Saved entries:
● ● ● ● ●

import Summits.CriticalPhenomena.PercolationContinuityZ3.Theorems.PercNearOneGluingNoHeavyLowerTailSahiCTCRtThreeWindowThreeDefs
import HarnessLib

/-!
# `NoHeavyLowerTail` (crux stmt-CriticalPhenomena-4575), P3 lane: the SIXTEEN WEIGHT POLYNOMIALS of the three-point window of ROW 1

Support file (seat `prim-l12-p3`, gen 51; `--supports stmt-CriticalPhenomena-4575`).  Memo
`run/shared/lean/prim/prim-l12/FROM-prim-l12-p3-g51-ROW0-ALL-K-LEAN.md` §5.  Row-1 twin of `…RtThreeWindowFourPoly`: with `Dfac₅ j = 2k(k−1)⋯(k−5)` at
`k = j + 5`, `WlocT_three_expand` / `WlocT_two_expand`, `poly_A**`, `poly_B**`, `poly_P*` (`Dfac₅·WlocT = Σ_i SA/SB·j^i`, `Dfac₅/C = Σ_i SP3·j^i`, by
`field_simp; ring`), `poly_A`, `poly_B`, `poly_P`, and `loc_poly₃` (the cleared local quantity as a polynomial in `j` whose coefficients are the linear forms
of the tables in the moments).  No new definitions; nothing is asserted about the crux.
-/

noncomputable section

open scoped Classical

namespace Summit.CriticalPhenomena.PercolationContinuityZ3.Theorems.SahiCTCForms

open Finset MvPolynomial SahiCTCGenFun

/-! ## Part POLY (row 1): the sixteen weight polynomials at `k = j + 5` -/

namespace RtThreeFin3

/-- `C(m+2,2)` in `ℚ`, subtraction-free. [folklore] -/
private theorem cast_choose_two_add (m : ℕ) : (((m + 2).choose 2 : ℕ) : ℚ) = ((m : ℚ) + 2) * ((m : ℚ) + 1) / 2 := by
  rw [Nat.cast_choose_two]; push_cast; ring

/-- `WlocT 3` at `k = j + 5` with the case distinctions resolved (`t ≤ 3`, `s ≤ 2`). [this work] -/
theorem WlocT_three_expand (j t s : ℕ) (ht : t ≤ 3) (hs : s ≤ 2) :
    WlocT 3 (j + 5) t s =
      ((((j + 5 - t).choose 0 : ℕ) : ℚ) * ((((j + 5 : ℕ) : ℚ)) * ((((j + 4).choose s : ℕ) : ℚ)))⁻¹
        + (((j + 5 - t).choose 1 : ℕ) : ℚ) * ((((j + 4 : ℕ) : ℚ)) * ((((j + 3).choose s : ℕ) : ℚ)))⁻¹
        + (((j + 5 - t).choose 2 : ℕ) : ℚ) * ((((j + 3 : ℕ) : ℚ)) * ((((j + 2).choose s : ℕ) : ℚ)))⁻¹)
      / (((j + 5 - t).choose (3 - t) : ℕ) : ℚ) := by
  have e1 : j + 5 - 1 = j + 4 := by omega
  have e2 : j + 5 - 2 = j + 3 := by omega
  have e3 : j + 4 - 1 = j + 3 := by omega
  have e4 : j + 3 - 1 = j + 2 := by omega
  unfold WlocT
  rw [if_neg (by omega)]
  simp only [sum_range_succ, sum_range_zero, zero_add, Nat.sub_zero, e1, e2, e3, e4]
  rw [if_pos (by omega), if_pos (by omega), if_pos (by omega)]

/-- `WlocT 2` at `k = j + 5` with the case distinctions resolved (`t ≤ 3`, `s ≤ 2`). [this work] -/
theorem WlocT_two_expand (j t s : ℕ) (ht : t ≤ 3) (hs : s ≤ 2) :
    WlocT 2 (j + 5) t s =
      ((((j + 5 - t).choose 0 : ℕ) : ℚ) * ((((j + 5 : ℕ) : ℚ)) * ((((j + 4).choose s : ℕ) : ℚ)))⁻¹
        + (((j + 5 - t).choose 1 : ℕ) : ℚ) * ((((j + 4 : ℕ) : ℚ)) * ((((j + 3).choose s : ℕ) : ℚ)))⁻¹)
      / (((j + 5 - t).choose (3 - t) : ℕ) : ℚ) := by
  have e1 : j + 5 - 1 = j + 4 := by omega
  have e3 : j + 4 - 1 = j + 3 := by omega
  unfold WlocT
  rw [if_neg (by omega)]
  simp only [sum_range_succ, sum_range_zero, zero_add, Nat.sub_zero, e1, e3]
  rw [if_pos (by omega), if_pos (by omega)]


/-- `C(m+3,3)` in `ℚ`, subtraction-free. [folklore] -/
private theorem cast_choose_three_add (m : ℕ) : (((m + 3).choose 3 : ℕ) : ℚ) = ((m : ℚ) + 3) * ((m : ℚ) + 2) * ((m : ℚ) + 1) / 6 := by
  have h : ∀ m : ℕ, ((m.choose 3 : ℕ) : ℚ) = (m : ℚ) * ((m : ℚ) - 1) * ((m : ℚ) - 2) / 6 := by
    intro m
    induction m with
    | zero => simp
    | succ m ih => rw [Nat.choose_succ_succ, Nat.cast_add, ih, Nat.cast_choose_two]; push_cast; ring
  rw [h]; push_cast; ring

/-- Class `A(1,0)`: `WlocT 3 · Dfac₅` at `k = j + 5` is the polynomial with coefficients `SA 1 0`. [this work] -/
theorem poly_A10 (j : ℕ) : WlocT 3 (j + 5) 1 0 * Dfac₅ j = ∑ i ∈ range 8, ((SA 1 0 i : ℤ) : ℚ) * (j : ℚ) ^ i := by
  rw [WlocT_three_expand j 1 0 (by norm_num) (by norm_num), show j + 5 - 1 = j + 4 by omega]
  simp [cast_choose_two_add, sum_range_succ, SA, SAl, Dfac₅]
  field_simp
  ring

/-- Class `A(2,0)`: `WlocT 3 · Dfac₅` at `k = j + 5` is the polynomial with coefficients `SA 2 0`. [this work] -/
theorem poly_A20 (j : ℕ) : WlocT 3 (j + 5) 2 0 * Dfac₅ j = ∑ i ∈ range 8, ((SA 2 0 i : ℤ) : ℚ) * (j : ℚ) ^ i := by
  rw [WlocT_three_expand j 2 0 (by norm_num) (by norm_num), show j + 5 - 2 = j + 3 by omega]
  simp [cast_choose_two_add, sum_range_succ, SA, SAl, Dfac₅]
  field_simp
  ring

/-- Class `A(2,1)`: `WlocT 3 · Dfac₅` at `k = j + 5` is the polynomial with coefficients `SA 2 1`. [this work] -/
theorem poly_A21 (j : ℕ) : WlocT 3 (j + 5) 2 1 * Dfac₅ j = ∑ i ∈ range 8, ((SA 2 1 i : ℤ) : ℚ) * (j : ℚ) ^ i := by
  rw [WlocT_three_expand j 2 1 (by norm_num) (by norm_num), show j + 5 - 2 = j + 3 by omega]
  simp [cast_choose_two_add, sum_range_succ, SA, SAl, Dfac₅]
  field_simp
  ring

/-- Class `A(3,0)`: `WlocT 3 · Dfac₅` at `k = j + 5` is the polynomial with coefficients `SA 3 0`. [this work] -/
theorem poly_A30 (j : ℕ) : WlocT 3 (j + 5) 3 0 * Dfac₅ j = ∑ i ∈ range 8, ((SA 3 0 i : ℤ) : ℚ) * (j : ℚ) ^ i := by
  rw [WlocT_three_expand j 3 0 (by norm_num) (by norm_num), show j + 5 - 3 = j + 2 by omega]
  simp [cast_choose_two_add, sum_range_succ, SA, SAl, Dfac₅]
  field_simp
  ring

/-- Class `A(3,1)`: `WlocT 3 · Dfac₅` at `k = j + 5` is the polynomial with coefficients `SA 3 1`. [this work] -/
theorem poly_A31 (j : ℕ) : WlocT 3 (j + 5) 3 1 * Dfac₅ j = ∑ i ∈ range 8, ((SA 3 1 i : ℤ) : ℚ) * (j : ℚ) ^ i := by
  rw [WlocT_three_expand j 3 1 (by norm_num) (by norm_num), show j + 5 - 3 = j + 2 by omega]
  simp [cast_choose_two_add, sum_range_succ, SA, SAl, Dfac₅]
  field_simp
  ring

/-- Class `A(3,2)`: `WlocT 3 · Dfac₅` at `k = j + 5` is the polynomial with coefficients `SA 3 2`. [this work] -/
theorem poly_A32 (j : ℕ) : WlocT 3 (j + 5) 3 2 * Dfac₅ j = ∑ i ∈ range 8, ((SA 3 2 i : ℤ) : ℚ) * (j : ℚ) ^ i := by
  rw [WlocT_three_expand j 3 2 (by norm_num) (by norm_num), show j + 5 - 3 = j + 2 by omega]
  simp [cast_choose_two_add, sum_range_succ, SA, SAl, Dfac₅]
  field_simp
  ring

/-- Class `B(1,0)`: `WlocT 2 · Dfac₅` at `k = j + 5` is the polynomial with coefficients `SB 1 0`. [this work] -/
theorem poly_B10 (j : ℕ) : WlocT 2 (j + 5) 1 0 * Dfac₅ j = ∑ i ∈ range 8, ((SB 1 0 i : ℤ) : ℚ) * (j : ℚ) ^ i := by
  rw [WlocT_two_expand j 1 0 (by norm_num) (by norm_num), show j + 5 - 1 = j + 4 by omega]
  simp [cast_choose_two_add, sum_range_succ, SB, SBl, Dfac₅]
  field_simp
  ring

/-- Class `B(2,0)`: `WlocT 2 · Dfac₅` at `k = j + 5` is the polynomial with coefficients `SB 2 0`. [this work] -/
theorem poly_B20 (j : ℕ) : WlocT 2 (j + 5) 2 0 * Dfac₅ j = ∑ i ∈ range 8, ((SB 2 0 i : ℤ) : ℚ) * (j : ℚ) ^ i := by
  rw [WlocT_two_expand j 2 0 (by norm_num) (by norm_num), show j + 5 - 2 = j + 3 by omega]
  simp [sum_range_succ, SB, SBl, Dfac₅]
  field_simp
  ring

/-- Class `B(2,1)`: `WlocT 2 · Dfac₅` at `k = j + 5` is the polynomial with coefficients `SB 2 1`. [this work] -/
theorem poly_B21 (j : ℕ) : WlocT 2 (j + 5) 2 1 * Dfac₅ j = ∑ i ∈ range 8, ((SB 2 1 i : ℤ) : ℚ) * (j : ℚ) ^ i := by
  rw [WlocT_two_expand j 2 1 (by norm_num) (by norm_num), show j + 5 - 2 = j + 3 by omega]
  simp [sum_range_succ, SB, SBl, Dfac₅]
  field_simp
  ring

/-- Class `B(3,0)`: `WlocT 2 · Dfac₅` at `k = j + 5` is the polynomial with coefficients `SB 3 0`. [this work] -/
theorem poly_B30 (j : ℕ) : WlocT 2 (j + 5) 3 0 * Dfac₅ j = ∑ i ∈ range 8, ((SB 3 0 i : ℤ) : ℚ) * (j : ℚ) ^ i := by
  rw [WlocT_two_expand j 3 0 (by norm_num) (by norm_num), show j + 5 - 3 = j + 2 by omega]
  simp [sum_range_succ, SB, SBl, Dfac₅]
  field_simp
  ring

/-- Class `B(3,1)`: `WlocT 2 · Dfac₅` at `k = j + 5` is the polynomial with coefficients `SB 3 1`. [this work] -/
theorem poly_B31 (j : ℕ) : WlocT 2 (j + 5) 3 1 * Dfac₅ j = ∑ i ∈ range 8, ((SB 3 1 i : ℤ) : ℚ) * (j : ℚ) ^ i := by
  rw [WlocT_two_expand j 3 1 (by norm_num) (by norm_num), show j + 5 - 3 = j + 2 by omega]
  simp [sum_range_succ, SB, SBl, Dfac₅]
  field_simp
  ring

/-- Class `B(3,2)`: `WlocT 2 · Dfac₅` at `k = j + 5` is the polynomial with coefficients `SB 3 2`. [this work] -/
theorem poly_B32 (j : ℕ) : WlocT 2 (j + 5) 3 2 * Dfac₅ j = ∑ i ∈ range 8, ((SB 3 2 i : ℤ) : ℚ) * (j : ℚ) ^ i := by
  rw [WlocT_two_expand j 3 2 (by norm_num) (by norm_num), show j + 5 - 3 = j + 2 by omega]
  simp [cast_choose_two_add, sum_range_succ, SB, SBl, Dfac₅]
  field_simp
  ring

/-- Pair class `m = 0`: `Dfac₅ / C(k−0, 3)` at `k = j + 5` is the polynomial with coefficients `SP3 0`. [this work] -/
theorem poly_P0 (j : ℕ) : (1 / ((((j + 5 - 0).choose (3 - 0) : ℕ) : ℚ))) * Dfac₅ j = ∑ i ∈ range 8, ((SP3 0 i : ℤ) : ℚ) * (j : ℚ) ^ i := by
  rw [show j + 5 - 0 = j + 5 by omega]
  simp [cast_choose_three_add, sum_range_succ, SP3, SP3l, Dfac₅]
  field_simp
  ring

/-- Pair class `m = 1`: `Dfac₅ / C(k−1, 2)` at `k = j + 5` is the polynomial with coefficients `SP3 1`. [this work] -/
theorem poly_P1 (j : ℕ) : (1 / ((((j + 5 - 1).choose (3 - 1) : ℕ) : ℚ))) * Dfac₅ j = ∑ i ∈ range 8, ((SP3 1 i : ℤ) : ℚ) * (j : ℚ) ^ i := by
  rw [show j + 5 - 1 = j + 4 by omega]
  simp [cast_choose_two_add, sum_range_succ, SP3, SP3l, Dfac₅]
  field_simp
  ring

/-- Pair class `m = 2`: `Dfac₅ / C(k−2, 1)` at `k = j + 5` is the polynomial with coefficients `SP3 2`. [this work] -/
theorem poly_P2 (j : ℕ) : (1 / ((((j + 5 - 2).choose (3 - 2) : ℕ) : ℚ))) * Dfac₅ j = ∑ i ∈ range 8, ((SP3 2 i : ℤ) : ℚ) * (j : ℚ) ^ i := by
  rw [show j + 5 - 2 = j + 3 by omega]
  simp [sum_range_succ, SP3, SP3l, Dfac₅]
  field_simp
  ring

/-- Pair class `m = 3`: `Dfac₅ / C(k−3, 0)` at `k = j + 5` is the polynomial with coefficients `SP3 3`. [this work] -/
theorem poly_P3 (j : ℕ) : (1 / ((((j + 5 - 3).choose (3 - 3) : ℕ) : ℚ))) * Dfac₅ j = ∑ i ∈ range 8, ((SP3 3 i : ℤ) : ℚ) * (j : ℚ) ^ i := by
  rw [show j + 5 - 3 = j + 2 by omega]
  simp [sum_range_succ, SP3, SP3l, Dfac₅]
  field_simp
  ring

/-- All six `W_n`-classes at once. [this work] -/
theorem poly_A (j : ℕ) : ∀ c ∈ CL3l.toFinset, WlocT 3 (j + 5) c.1 c.2 * Dfac₅ j = ∑ i ∈ range 8, ((SA c.1 c.2 i : ℤ) : ℚ) * (j : ℚ) ^ i := by
  intro c hc
  simp only [CL3l, List.toFinset_cons, List.toFinset_nil, insert_empty_eq, mem_insert, mem_singleton] at hc
  rcases hc with rfl | rfl | rfl | rfl | rfl | rfl
  exacts [poly_A10 j, poly_A20 j, poly_A21 j, poly_A30 j, poly_A31 j, poly_A32 j]

/-- All six `W¹_n`-classes at once. [this work] -/
theorem poly_B (j : ℕ) : ∀ c ∈ CL3l.toFinset, WlocT 2 (j + 5) c.1 c.2 * Dfac₅ j = ∑ i ∈ range 8, ((SB c.1 c.2 i : ℤ) : ℚ) * (j : ℚ) ^ i := by
  intro c hc
  simp only [CL3l, List.toFinset_cons, List.toFinset_nil, insert_empty_eq, mem_insert, mem_singleton] at hc
  rcases hc with rfl | rfl | rfl | rfl | rfl | rfl
  exacts [poly_B10 j, poly_B20 j, poly_B21 j, poly_B30 j, poly_B31 j, poly_B32 j]

/-- All four pair classes at once. [this work] -/
theorem poly_P (j : ℕ) : ∀ m ∈ range 4, (1 / ((((j + 5 - m).choose (3 - m) : ℕ) : ℚ))) * Dfac₅ j = ∑ i ∈ range 8, ((SP3 m i : ℤ) : ℚ) * (j : ℚ) ^ i := by
  intro m hm
  have : m = 0 ∨ m = 1 ∨ m = 2 ∨ m = 3 := by have := mem_range.1 hm; omega
  rcases this with rfl | rfl | rfl | rfl
  exacts [poly_P0 j, poly_P1 j, poly_P2 j, poly_P3 j]

/-- **THE CLEARED LOCAL QUANTITY OF ROW 1 IS A POLYNOMIAL IN `j = k − 5` WHOSE COEFFICIENTS ARE THE LINEAR FORMS `Σ SA·MA + Σ SB·MB + Σ SP3·MW`.** [this work] -/
theorem loc_poly₃ (j : ℕ) (MA MB : ℕ → ℕ → ℚ) (MW : ℕ → ℚ) :
    Dfac₅ j * (∑ c ∈ CL3l.toFinset, WlocT 3 (j + 5) c.1 c.2 * MA c.1 c.2 + ∑ c ∈ CL3l.toFinset, WlocT 2 (j + 5) c.1 c.2 * MB c.1 c.2
        + ∑ m ∈ range 4, (1 / ((((j + 5 - m).choose (3 - m) : ℕ) : ℚ))) * MW m) =
      ∑ i ∈ range 8, (∑ c ∈ CL3l.toFinset, ((SA c.1 c.2 i : ℤ) : ℚ) * MA c.1 c.2 + ∑ c ∈ CL3l.toFinset, ((SB c.1 c.2 i : ℤ) : ℚ) * MB c.1 c.2
        + ∑ m ∈ range 4, ((SP3 m i : ℤ) : ℚ) * MW m) * (j : ℚ) ^ i := by
  have hA : ∀ c ∈ CL3l.toFinset, Dfac₅ j * (WlocT 3 (j + 5) c.1 c.2 * MA c.1 c.2) =
      ∑ i ∈ range 8, (((SA c.1 c.2 i : ℤ) : ℚ) * MA c.1 c.2) * (j : ℚ) ^ i := fun c hc => by
    rw [← mul_assoc, mul_comm (Dfac₅ j), poly_A j c hc, sum_mul]
    exact sum_congr rfl fun i _ => by ring
  have hB : ∀ c ∈ CL3l.toFinset, Dfac₅ j * (WlocT 2 (j + 5) c.1 c.2 * MB c.1 c.2) =
      ∑ i ∈ range 8, (((SB c.1 c.2 i : ℤ) : ℚ) * MB c.1 c.2) * (j : ℚ) ^ i := fun c hc => by
    rw [← mul_assoc, mul_comm (Dfac₅ j), poly_B j c hc, sum_mul]
    exact sum_congr rfl fun i _ => by ring
  have hP : ∀ m ∈ range 4, Dfac₅ j * ((1 / ((((j + 5 - m).choose (3 - m) : ℕ) : ℚ))) * MW m) =
      ∑ i ∈ range 8, (((SP3 m i : ℤ) : ℚ) * MW m) * (j : ℚ) ^ i := fun m hm => by
    rw [← mul_assoc, mul_comm (Dfac₅ j), poly_P j m hm, sum_mul]
    exact sum_congr rfl fun i _ => by ring
  rw [mul_add, mul_add, mul_sum, mul_sum, mul_sum, sum_congr rfl hA, sum_congr rfl hB, sum_congr rfl hP, sum_comm, sum_comm (s := CL3l.toFinset),
    sum_comm (s := range 4), ← sum_add_distrib, ← sum_add_distrib]
  refine sum_congr rfl fun i _ => ?_
  rw [add_mul, add_mul, sum_mul, sum_mul, sum_mul]

end RtThreeFin3

end Summit.CriticalPhenomena.PercolationContinuityZ3.Theorems.SahiCTCForms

● ● ● ● ●

The task:
Starting with the first line of the records above, give back each line exactly until the line with "## Part POLY" has been given as well.

Answer space:
import Summits.CriticalPhenomena.PercolationContinuityZ3.Theorems.PercNearOneGluingNoHeavyLowerTailSahiCTCRtThreeWindowThreeDefs
import HarnessLib

/-!
# `NoHeavyLowerTail` (crux stmt-CriticalPhenomena-4575), P3 lane: the SIXTEEN WEIGHT POLYNOMIALS of the three-point window of ROW 1

Support file (seat `prim-l12-p3`, gen 51; `--supports stmt-CriticalPhenomena-4575`).  Memo
`run/shared/lean/prim/prim-l12/FROM-prim-l12-p3-g51-ROW0-ALL-K-LEAN.md` §5.  Row-1 twin of `…RtThreeWindowFourPoly`: with `Dfac₅ j = 2k(k−1)⋯(k−5)` at
`k = j + 5`, `WlocT_three_expand` / `WlocT_two_expand`, `poly_A**`, `poly_B**`, `poly_P*` (`Dfac₅·WlocT = Σ_i SA/SB·j^i`, `Dfac₅/C = Σ_i SP3·j^i`, by
`field_simp; ring`), `poly_A`, `poly_B`, `poly_P`, and `loc_poly₃` (the cleared local quantity as a polynomial in `j` whose coefficients are the linear forms
of the tables in the moments).  No new definitions; nothing is asserted about the crux.
-/

noncomputable section

open scoped Classical

namespace Summit.CriticalPhenomena.PercolationContinuityZ3.Theorems.SahiCTCForms

open Finset MvPolynomial SahiCTCGenFun

/-! ## Part POLY (row 1): the sixteen weight polynomials at `k = j + 5` -/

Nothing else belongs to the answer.